Task instructions: Word for word, retype the lines from the one containing "open CategoryTheory CategoryTheory.Limits" to the last line of the data below, both ends included.

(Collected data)
import Summits.HodgeConjecture.HodgeConjecture.Theorems.F0P6bWDockWBlockLaw   -- ★ previous part of the same Lines workfile (size-lint split; same namespace `Summit.HodgeConjecture.HodgeConjecture.Cruxes.HLiu418.F0P6bWDock`)
import HarnessLib

/-!
# `F0P6bWDockSeams` — ★ RE-HOME of `Lines/F0_P6b_WDock.lean` (tree ED. 4 7d61e77295a90030), PART 3 of 4 — §4 the (D-R) seam (`rosati_baseChange`, `wDockPackage_of_baseChange*`) then §6.6∕§6.7 (`WBlockLawED4b`, `WBlockLawED4c`); §4 is placed AFTER `WBlockLaw` here (it was before it in the workfile) — the two blocks share no names, so every declaration and proof is byte-identical and only the file order of two independent top-level blocks differs.

See PART 1 `Theorems/F0P6bWDockPackage.lean` for the full re-home header and the original module docstring (verbatim there). Namespace KEPT: `Summit.HodgeConjecture.HodgeConjecture.Cruxes.HLiu418.F0P6bWDock`;
code bytes = the workfile՚s, docstrings included; preamble (options ∕ `noncomputable section` ∕ `universe u` ∕ `open`s) repeated verbatim from PART 1.
HC_CM is proved only modulo the 7 printed citations (2 remaining: hLiu418 = stmt-HodgeConjecture-24832, h413 = stmt-HodgeConjecture-24833) until rung 0 closes; a re-home is count-neutral. -/

set_option autoImplicit false
set_option linter.dupNamespace false

-- Mathlib's `Over`/`Scheme` APIs are stated across semireducible wrappers (as in the two P6b Lines modules imported here).
set_option backward.isDefEq.respectTransparency false

noncomputable section

universe u

open CategoryTheory CategoryTheory.Limits AlgebraicGeometry MonoidalCategory CartesianMonoidalCategory
open scoped MonObj
open Literature.AlgebraicGeometry.GroupSchemes Literature.AlgebraicGeometry.GroupSchemes.GroupSchemeKernel
open Literature.AlgebraicGeometry.GroupSchemes.AffineGroupScheme Literature.AlgebraicGeometry.GroupSchemes.TorsionLayer
open Literature.AlgebraicGeometry.Motives Literature.AlgebraicGeometry.Motives.AbelianVariety
open Literature.AlgebraicGeometry.AbelianSchemes Literature.AlgebraicGeometry.AbelianSchemes.AbelianSchemeOver
open Literature.AlgebraicGeometry.AbelianSchemes.AbelianSchemeOver.DualPair
open Summit.HodgeConjecture.HodgeConjecture.Cruxes.HLiu418.F0P6bWeilCartierDuality
open Literature.AlgebraicGeometry.Motives.AbelianVarietyFrobeniusBlockLagrangian   -- (BLF)՚s ★ namespace (was `…Cruxes.HLiu418.F0P6bFrobeniusLagrangian`)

Finished task:
open CategoryTheory CategoryTheory.Limits AlgebraicGeometry MonoidalCategory CartesianMonoidalCategory
open scoped MonObj
open Literature.AlgebraicGeometry.GroupSchemes Literature.AlgebraicGeometry.GroupSchemes.GroupSchemeKernel
open Literature.AlgebraicGeometry.GroupSchemes.AffineGroupScheme Literature.AlgebraicGeometry.GroupSchemes.TorsionLayer
open Literature.AlgebraicGeometry.Motives Literature.AlgebraicGeometry.Motives.AbelianVariety
open Literature.AlgebraicGeometry.AbelianSchemes Literature.AlgebraicGeometry.AbelianSchemes.AbelianSchemeOver
open Literature.AlgebraicGeometry.AbelianSchemes.AbelianSchemeOver.DualPair
open Summit.HodgeConjecture.HodgeConjecture.Cruxes.HLiu418.F0P6bWeilCartierDuality
open Literature.AlgebraicGeometry.Motives.AbelianVarietyFrobeniusBlockLagrangian   -- (BLF)՚s ★ namespace (was `…Cruxes.HLiu418.F0P6bFrobeniusLagrangian`)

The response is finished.